The Republicans who would like very much for someone to care about the fact that they are running for president will debate in Iowa—the first caucus state—tonight.
Most of them will then compete in the ridiculous Iowa Republican Straw Poll, a quadrennial ritual designed to make a lot of money for the Iowa Republican Party (which charges candidates and their supporters big bucks to set up tents near extrances, restrooms and other prime locations in and around the faciity where it is held in Ames, as well as area hotels, restaurants and vendors. The straw poll produces what the punditocracy loves best: a “result” that can be discussed endlessly and flexibly because it has little or no meaning. (Just ask past “winners” such as Pat Robertson, Phil Gramm and Mitt Romney, who parlayed their straw poll victories into caucus night defeats.)
But this year the life will be sucked out of the pre–straw poll debate and the straw poll itself by prominent Republicans who will participate in neither but who will, conveniently, be visiting Iowa when all the attention is one the state.
Grabbing much of the spotlight will be Taxes Governor Rick Perry, who says he is “supposed to” run for president. Perry will be in Iowa this weekend to grab what is left of Michele Bachmann’s thunder on the right; even if Bachmann wins the straw poll, the Texan will share the headlines. (Brutally, Perry will travel to Bachmann’s hometown, Waterloo, the site for what looks like the start of a campaign.)
With polls showing him tied with sort-of front-runner Mitt Romney, Perry’s the hot commodity of the moment. And he will make that clear with his Iowa stop, which will follow headline-grabbing visits to the early primary states of New Hampshire and South Carolina.
But that’s not the only attention grab by a conservative celebrity.

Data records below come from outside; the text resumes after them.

import Summits.Ventures.PercRepro.RankLevelSetLevelSevenT14Dev1
import Summits.Ventures.PercRepro.RankLevelSetLevelSevenT14Dev2
import Summits.Ventures.PercRepro.RankLevelSetLevelSevenT14Dev3
import Summits.Ventures.PercRepro.RankLevelSetLevelSevenT14Dev4
import Summits.Ventures.PercRepro.S4MidKeyFourteen
import Summits.Ventures.PercRepro.S4SevenWindow
import Summits.Ventures.PercRepro.RankLevelSetLevelSixRowsNineToFifteen

/-!
# PercRepro — THE 14 ROW OF LEVEL `7`: `c025_core_seven_fourteen (d ≥ 8) : RLS M 14 7` ON EVERY `e`-FREE CORE OF RANK `14`, AND
**THEOREM C₇ AT RANK `14`** (p7 g24, S4 feeder; p8's assembly shape — NO window claim, p9 owns S4)

The core cells `(14, d)`: `8 ≤ d ≤ 74` by the coloop device with the lossy ladder (`c025_core_seven_fourteen_<d>`: `k` coloops reduce to the natural cell
`(14 − k, d)` of the row `14 − k` at the same corank, the rest retired — the generic device `c025_core_seven_of_cells_free` in RankLevelSetLevelSevenT14Dev1, RankLevelSetLevelSevenT14Dev2, RankLevelSetLevelSevenT14Dev3, RankLevelSetLevelSevenT14Dev4),
`d ≥ 75` by p1's middle key (`S4Mid.c025_core_seven_midkey_fourteen`, no coloop-freeness needed). Then the level-6 glue `rls_seven_at_of_core 14` on `c025_six_all`
(level `6` at `p = 13`) gives level `7` at `p = 14`: **`c025_seven_at_fourteen : RLS M 14 7`** for every finite matroid.
Axioms: standard.
-/

open scoped Matroid

namespace PercRepro

namespace ThmN

variable {α : Type}

/-- **The core cell `(14, d)` at every corank `d ≥ 8`, every `e`-free core.** -/
theorem c025_core_seven_fourteen (M : Matroid α) [M.Finite] (d : ℕ) (hd8 : 8 ≤ d)
    (hR : M.eRank = (14 : ℕ∞)) (hn : M.E.ncard = 14 + d)
    (hfree : ∀ e ∈ M.E, ∃ A ⊆ M.E \ {e}, e ∉ M.closure A ∧ e ∉ M.closure ((M.E \ {e}) \ A)) :
    RLS M 14 7 := by
  rcases Nat.lt_or_ge d 75 with hlt | hge
  · interval_cases d
    · exact c025_core_seven_fourteen_8 M hR hn hfree
    · exact c025_core_seven_fourteen_9 M hR hn hfree
    · exact c025_core_seven_fourteen_10 M hR hn hfree
    · exact c025_core_seven_fourteen_11 M hR hn hfree
    · exact c025_core_seven_fourteen_12 M hR hn hfree
    · exact c025_core_seven_fourteen_13 M hR hn hfree
    · exact c025_core_seven_fourteen_14 M hR hn hfree
    · exact c025_core_seven_fourteen_15 M hR hn hfree
    · exact c025_core_seven_fourteen_16 M hR hn hfree
    · exact c025_core_seven_fourteen_17 M hR hn hfree
    · exact c025_core_seven_fourteen_18 M hR hn hfree
    · exact c025_core_seven_fourteen_19 M hR hn hfree
    · exact c025_core_seven_fourteen_20 M hR hn hfree
    · exact c025_core_seven_fourteen_21 M hR hn hfree
    · exact c025_core_seven_fourteen_22 M hR hn hfree
    · exact c025_core_seven_fourteen_23 M hR hn hfree
    · exact c025_core_seven_fourteen_24 M hR hn hfree
    · exact c025_core_seven_fourteen_25 M hR hn hfree
    · exact c025_core_seven_fourteen_26 M hR hn hfree
    · exact c025_core_seven_fourteen_27 M hR hn hfree
    · exact c025_core_seven_fourteen_28 M hR hn hfree
    · exact c025_core_seven_fourteen_29 M hR hn hfree
    · exact c025_core_seven_fourteen_30 M hR hn hfree
    · exact c025_core_seven_fourteen_31 M hR hn hfree
    · exact c025_core_seven_fourteen_32 M hR hn hfree
    · exact c025_core_seven_fourteen_33 M hR hn hfree
    · exact c025_core_seven_fourteen_34 M hR hn hfree
    · exact c025_core_seven_fourteen_35 M hR hn hfree
    · exact c025_core_seven_fourteen_36 M hR hn hfree
    · exact c025_core_seven_fourteen_37 M hR hn hfree
    · exact c025_core_seven_fourteen_38 M hR hn hfree
    · exact c025_core_seven_fourteen_39 M hR hn hfree
    · exact c025_core_seven_fourteen_40 M hR hn hfree
    · exact c025_core_seven_fourteen_41 M hR hn hfree
    · exact c025_core_seven_fourteen_42 M hR hn hfree
    · exact c025_core_seven_fourteen_43 M hR hn hfree
    · exact c025_core_seven_fourteen_44 M hR hn hfree
    · exact c025_core_seven_fourteen_45 M hR hn hfree
    · exact c025_core_seven_fourteen_46 M hR hn hfree
    · exact c025_core_seven_fourteen_47 M hR hn hfree
    · exact c025_core_seven_fourteen_48 M hR hn hfree
    · exact c025_core_seven_fourteen_49 M hR hn hfree
    · exact c025_core_seven_fourteen_50 M hR hn hfree
    · exact c025_core_seven_fourteen_51 M hR hn hfree
    · exact c025_core_seven_fourteen_52 M hR hn hfree
    · exact c025_core_seven_fourteen_53 M hR hn hfree
    · exact c025_core_seven_fourteen_54 M hR hn hfree
    · exact c025_core_seven_fourteen_55 M hR hn hfree
    · exact c025_core_seven_fourteen_56 M hR hn hfree
    · exact c025_core_seven_fourteen_57 M hR hn hfree
    · exact c025_core_seven_fourteen_58 M hR hn hfree
    · exact c025_core_seven_fourteen_59 M hR hn hfree
    · exact c025_core_seven_fourteen_60 M hR hn hfree
    · exact c025_core_seven_fourteen_61 M hR hn hfree
    · exact c025_core_seven_fourteen_62 M hR hn hfree
    · exact c025_core_seven_fourteen_63 M hR hn hfree
    · exact c025_core_seven_fourteen_64 M hR hn hfree
    · exact c025_core_seven_fourteen_65 M hR hn hfree
    · exact c025_core_seven_fourteen_66 M hR hn hfree
    · exact c025_core_seven_fourteen_67 M hR hn hfree
    · exact c025_core_seven_fourteen_68 M hR hn hfree
    · exact c025_core_seven_fourteen_69 M hR hn hfree
    · exact c025_core_seven_fourteen_70 M hR hn hfree
    · exact c025_core_seven_fourteen_71 M hR hn hfree
    · exact c025_core_seven_fourteen_72 M hR hn hfree
    · exact c025_core_seven_fourteen_73 M hR hn hfree
    · exact c025_core_seven_fourteen_74 M hR hn hfree
  · exact S4Mid.c025_core_seven_midkey_fourteen M (by omega) hfree

/-- **THEOREM C₇ AT RANK `14`**: level `7` at `p = 14` for every finite matroid (on level `6` at `p = 13`, `c025_six_all`). -/
theorem c025_seven_at_fourteen (M : Matroid α) [M.Finite] : RLS M 14 7 :=
  rls_seven_at_of_core 14 (by norm_num) (fun M _ => c025_six_all M 13 (by norm_num))
    (fun M _ d hd hR hn hfree => c025_core_seven_fourteen M d hd hR hn hfree) M

end ThmN

end PercRepro
/-- **The global half of Corollaire (i)(b), `ω_π ω̄_σ ≠ 1`, THIN test function, Tate's character of
any local conductor off `S'`.** As `exists_entire_eq_partialPairL_mul_setIntegral_pair_twisted_translate`
with the standard test function replaced by `thinTestFun n K Φ_∞ T m` for a finite `T ⊆ S'`: on the strip
the entire function is `C · w_s(τ) · L^{S'}(s, α ⊗ γ̄) · Ψ^τ_{S'}(s)` with the translated thin `S'`-part.
[cite: MoeglinWaldspurger1989, Appendice, Corollaire (i)(b)] [cite: CogdellAnalyticTheory2004, §2.3 Thm. 2.2, p. 211, §3.1]
[cite: JacquetPiatetskiShapiroShalika1983, §2 (2.7)] -/
theorem exists_entire_eq_partialPairL_mul_setIntegral_pair_twisted_thin_translate (hn : 0 < n)
    (μ' : Measure (AdelicGroupData.gl n K).automorphicQuotient) [(AdelicGroupData.gl n K).IsAutomorphicMeasure μ']
    (νI : Measure (ideleGroup K)) [νI.IsHaarMeasure]
    (νA : Measure (Fin n → ideleGroup K)) [IsHaarMeasure νA]
    (νK : Measure ↥(maximalCompactAdelic n K)) [IsHaarMeasure νK]
    (ν₀ : Measure ↥(adelicUnipotent n K)) [IsHaarMeasure ν₀] :
    ∃ C : ℝ, 0 < C ∧
      ∀ (P Q : CuspidalAutomorphicRepGL n K μ') (f : P.1.toSubmodule) (f' : Q.1.toSubmodule)
        {ω ω' η : HeckeCharacter K}, ω.IsUnitary → ω'.IsUnitary → η = ω * ω'⁻¹ → η ≠ 1 →
      ∀ (hη₀ : ∀ t : ℝ≥0ˣ, η (posRealIdele K t) = 1)
        {S : Set (HeightOneSpectrum (𝓞 K))} {α γ : SatakeFamily K}, IsSatakeFamilyOf P S α →
        IsSatakeFamilyOf Q S γ →
      ∀ {𝔫₀ : Ideal (𝓞 K)}, 𝔫₀ ≠ 0 →
      ∀ {θ : (AdelicGroupData.gl n K).Adelic → ℝ}, IsTestFunctionGL n K θ →
        (∀ k : (AdelicGroupData.gl n K).Adelic, k ∈ principalCongruenceLevel n K 𝔫₀ →
          ∀ g : (AdelicGroupData.gl n K).Adelic, θ (k * g) = θ g) →
        (∀ (z : ideleGroup K) (g : GL (Fin n) (AdeleRing (𝓞 K) K)),
          smoothedForm θ (f : (AdelicGroupData.gl n K).L2 μ')
              ((AdelicGroupData.gl n K).toAutomorphicQuotient (Matrix.GeneralLinearGroup.scalar (Fin n) z * g)) =
            ((ω z : ℂˣ) : ℂ)⁻¹ * smoothedForm θ (f : (AdelicGroupData.gl n K).L2 μ')
              ((AdelicGroupData.gl n K).toAutomorphicQuotient g)) →
        (∀ (z : ideleGroup K) (g : GL (Fin n) (AdeleRing (𝓞 K) K)),
          smoothedForm θ (f' : (AdelicGroupData.gl n K).L2 μ')
              ((AdelicGroupData.gl n K).toAutomorphicQuotient (Matrix.GeneralLinearGroup.scalar (Fin n) z * g)) =
            ((ω' z : ℂˣ) : ℂ)⁻¹ * smoothedForm θ (f' : (AdelicGroupData.gl n K).L2 μ')
              ((AdelicGroupData.gl n K).toAutomorphicQuotient g)) →
      ∀ {T : Finset (HeightOneSpectrum (𝓞 K))} (m : ℕ) {S' : Set (HeightOneSpectrum (𝓞 K))}, S ⊆ S' →
        (↑T : Set (HeightOneSpectrum (𝓞 K))) ⊆ S' → (∀ v ∉ S', ¬ v.asIdeal ∣ 𝔫₀) →
      ∀ (τ : Fin n → ideleGroup K), lastEntry τ = 1 →
        (∀ v ∉ S', ∃ (d : Fin n → (v.adicCompletion K)ˣ) (a : (v.adicCompletion K)ˣ),
          localComponent v (glDiagonal n (AdeleRing (𝓞 K) K) τ) = diagonalGL (Fin n) (v.adicCompletion K) d ∧
          (∀ i j : Fin n, (i : ℕ) + 1 = j →
            (d i : v.adicCompletion K) * ((d j)⁻¹ : (v.adicCompletion K)ˣ) = a) ∧
          (∀ c ∈ 𝒪[v.adicCompletion K], (adeleAddChar K).adicComponent v (a * c) = 1) ∧
          ∀ ϖ : v.adicCompletion K, Valued.v ϖ = WithZero.exp (-1 : ℤ) →
            ∃ c ∈ 𝒪[v.adicCompletion K], (adeleAddChar K).adicComponent v (a * (ϖ⁻¹ * c)) ≠ 1) →
      ∀ {x y : HeightOneSpectrum (𝓞 K) → Fin n → ℂ},
        (∀ v ∉ S', (Finset.univ : Finset (Fin n)).val.map (x v) = α v) →
        (∀ v ∉ S', (Finset.univ : Finset (Fin n)).val.map (y v) = γ v) →
      ∀ {Φinf : (Fin n → InfiniteAdeleRing K) → ℝ}, Continuous Φinf → (∀ z, 0 ≤ Φinf z) →
        (fun v => ((thinTestFun n K Φinf T m v : ℝ) : ℂ)) ∈ piSchwartzBruhat K (Fin n) →
      ∃ F : ℂ → ℂ, Differentiable ℂ F ∧
        (∀ s : ℂ, 1 < s.re → F s =
          rankinSelbergIntegralTwisted μ' νI hη₀ (fun v => ((thinTestFun n K Φinf T m v : ℝ) : ℂ)) s
            (star (smoothedForm θ (f' : (AdelicGroupData.gl n K).L2 μ')))
            (smoothedForm θ (f : (AdelicGroupData.gl n K).L2 μ'))) ∧
        (∀ s : ℂ, 1 < s.re → s.re < 2 → F s = (C : ℂ) * (torusWeightC n K s τ *
          (partialPairL S' α (fun v => (γ v).map conj) s *
            ∫ p in unitBox {v | v ∉ S'} ×ˢ Set.univ, torusPairIntegrandC n K
              (fun g => whittakerCoeff ν₀ (unipotentTateDomain n K) (adeleAddChar K)
                (invQuot (AdelicGroupData.gl n K) (smoothedForm θ (f : (AdelicGroupData.gl n K).L2 μ')))
                (glDiagonal n (AdeleRing (𝓞 K) K) τ * g))
              (fun g => (star (whittakerCoeff ν₀ (unipotentTateDomain n K) (adeleAddChar K)
                (invQuot (AdelicGroupData.gl n K) (smoothedForm θ (f' : (AdelicGroupData.gl n K).L2 μ')))))
                (glDiagonal n (AdeleRing (𝓞 K) K) τ * g))
              (thinTestFun n K Φinf T m) s p ∂(νA.prod νK)))) := by
  classical
  haveI : T2Space (GL (Fin n) (AdeleRing (𝓞 K) K)) := t2Space_gl n K
  haveI : LocallyCompactSpace (GL (Fin n) (AdeleRing (𝓞 K) K)) :=
    AdelicGroupData.locallyCompactSpace_generalLinearGroup_adeleRing K (Fin n)
  haveI : SecondCountableTopology (GL (Fin n) (AdeleRing (𝓞 K) K)) :=
    secondCountableTopology_generalLinearGroup_adeleRing K (Fin n)
  haveI hν₀R : ν₀.IsMulRightInvariant := isMulRightInvariant_of_isHaarMeasure_adelicUnipotent ν₀
  haveI hνIR : νI.IsMulRightInvariant := by
    haveI := isInvInvariant_of_isHaarMeasure_ideleGroup (K := K) νI
    infer_instance
  haveI := locallyCompactSpace_ideleGroup K
  haveI : CompactSpace ↥(maximalCompactAdelic n K) :=
    isCompact_iff_compactSpace.1 (isCompact_maximalCompactAdelic n K)
  obtain ⟨C, hC, hunf⟩ :=
    exists_rankinSelbergIntegralTwisted_star_eq_mul_rankinSelbergTorusPairIntegralC (n := n) (K := K) hn μ' νI νA νK ν₀
  refine ⟨C, hC, fun P Q f f' {ω ω' η} hωu hω'u hηeq hη1 hη₀ {S} {α} {γ} hα hγ {𝔫₀} h𝔫₀ {θ} hθ hθK hωf hω'f'
    {T} m {S'} hSS' hTS' hS' τ hτ hτψ {x} {y} hx hy {Φinf} hΦic hΦi0 hΦS => ?_⟩
  -- the test function
  set Φ : (Fin n → AdeleRing (𝓞 K) K) → ℝ := thinTestFun n K Φinf T m with hΦdef
  have hΦ0 : ∀ v, 0 ≤ Φ v := thinTestFun_nonneg hΦi0 T m
  have hΦc : Continuous Φ := continuous_thinTestFun_of_continuous hΦic T m
  have hΦm : Measurable fun g : GL (Fin n) (AdeleRing (𝓞 K) K) => Φ (lastRow n K g) :=
    (hΦc.comp continuous_lastRow).measurable
  -- the twisting character is unitary and non-trivial on `𝕀_K¹`
  have hηu : η.IsUnitary := by
    intro a
    rw [hηeq, HeckeCharacter.mul_apply, HeckeCharacter.inv_apply, Units.val_mul, Units.val_inv_eq_inv_val,
      norm_mul, norm_inv, hωu a, hω'u a, inv_one, mul_one]
  have hηb : ∃ b : ideleGroup K, IdeleClassGroup.ideleNorm K b = 1 ∧ η b ≠ 1 :=
    η.exists_ideleNorm_eq_one_and_ne_one_of_map_posRealIdele hη₀ hη1
  -- the entire continuation of `I_η`
  have hφtc : Continuous (smoothedForm θ (f : (AdelicGroupData.gl n K).L2 μ')) :=
    continuous_smoothedForm hθ.continuous hθ.hasCompactSupport _
  have hφt'c : Continuous (smoothedForm θ (f' : (AdelicGroupData.gl n K).L2 μ')) :=
    continuous_smoothedForm hθ.continuous hθ.hasCompactSupport _
  have hφd : IsRapidlyDecreasingGL n K (invQuot (AdelicGroupData.gl n K) (smoothedForm θ (f : (AdelicGroupData.gl n K).L2 μ'))) :=
    isRapidlyDecreasingGL_invQuot_smoothedForm hθ (P.2.1 f.2)
  have hφ'd : IsRapidlyDecreasingGL n K (invQuot (AdelicGroupData.gl n K)
      (star (smoothedForm θ (f' : (AdelicGroupData.gl n K).L2 μ')))) :=
    isRapidlyDecreasingGL_invQuot_star (isRapidlyDecreasingGL_invQuot_smoothedForm hθ (Q.2.1 f'.2))
  obtain ⟨F, hF, hFI⟩ := exists_entire_eq_rankinSelbergIntegralTwisted (K := K) νI hn μ' hηu hηb hη₀ hΦS
    (show Continuous (star (smoothedForm θ (f' : (AdelicGroupData.gl n K).L2 μ'))) from continuous_star.comp hφt'c)
    hφtc hφ'd hφd
  refine ⟨F, hF, hFI, fun s hs1 hs2 => ?_⟩
  -- Tate's character and fundamental domain
  have hψ : IsGlobalAddChar K (adeleAddChar K) := isGlobalAddChar_adeleAddChar (K := K)
  have h𝓕 : IsFundamentalDomain ↥(rationalUnipotent n K) (unipotentTateDomain n K) ν₀ :=
    isFundamentalDomain_unipotentTateDomain ν₀
  have h𝓕c : IsCompact (closure (unipotentTateDomain n K)) := isCompact_closure_unipotentTateDomain
  have h𝓕m : MeasurableSet (unipotentTateDomain n K) := measurableSet_unipotentTateDomain
  -- finiteness of the two real unfolded integrals at `re s`
  have hfin : rankinSelbergTorusIntegral n K νA νK
      (whittakerCoeff ν₀ (unipotentTateDomain n K) (adeleAddChar K)
        (invQuot (AdelicGroupData.gl n K) (smoothedForm θ (f : (AdelicGroupData.gl n K).L2 μ')))) Φ s.re ≠ ⊤ :=
    rankinSelbergTorusIntegral_whittakerCoeff_ne_top_of_mem_piSchwartzBruhat hn νA νK ν₀ P f hθ hΦS hΦ0 hΦm hs1
  have hfin' : rankinSelbergTorusIntegral n K νA νK
      (whittakerCoeff ν₀ (unipotentTateDomain n K) (adeleAddChar K)
        (invQuot (AdelicGroupData.gl n K) (smoothedForm θ (f' : (AdelicGroupData.gl n K).L2 μ')))) Φ s.re ≠ ⊤ :=
    rankinSelbergTorusIntegral_whittakerCoeff_ne_top_of_mem_piSchwartzBruhat hn νA νK ν₀ Q f' hθ hΦS hΦ0 hΦm hs1
  -- unfold on the strip and factor, translating by `τ`
  rw [hFI s hs1, hunf P Q f f' hωu hω'u hηeq hη1 hη₀ hθ hωf hω'f' hΦS hΦ0 hΦm hs1 hs2,
    rankinSelbergTorusPairIntegralC_whittakerCoeff_thin_eq_partialPairL_mul_translate hn P Q hα hγ h𝔫₀ hθ.continuous
      hθ.hasCompactSupport hθK f f' h𝓕 h𝓕m h𝓕c hψ m hSS' hTS' hS' τ hτ hτψ hx hy hΦi0 hΦm νA νK hs1 hfin hfin']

The TV cameras will be in Iowa. So it can hardly come as a surprise that former Alaska Governor Sarah Palin palns a visit. She Who Would Not Be Ignored says she will steer her “One Nation” bus tour into the cornbelt “to meet folks at the Iowa State Fair in Des Moines this week.”
The visit is expected to be on Friday, just in time to grab all the attention away from the post-debate positioning and pre–straw poll campaigning of the other contenders.
Ronald Reagan’s “11th Commandment” said that Republicans should not criticize other Republicans. And that’s cool with Perry and Palin. They won’t have to criticize fellow Republicans. They’ll just grab all the attention and leave Bachmann, Pawlenty and their compatriots grasping for straws.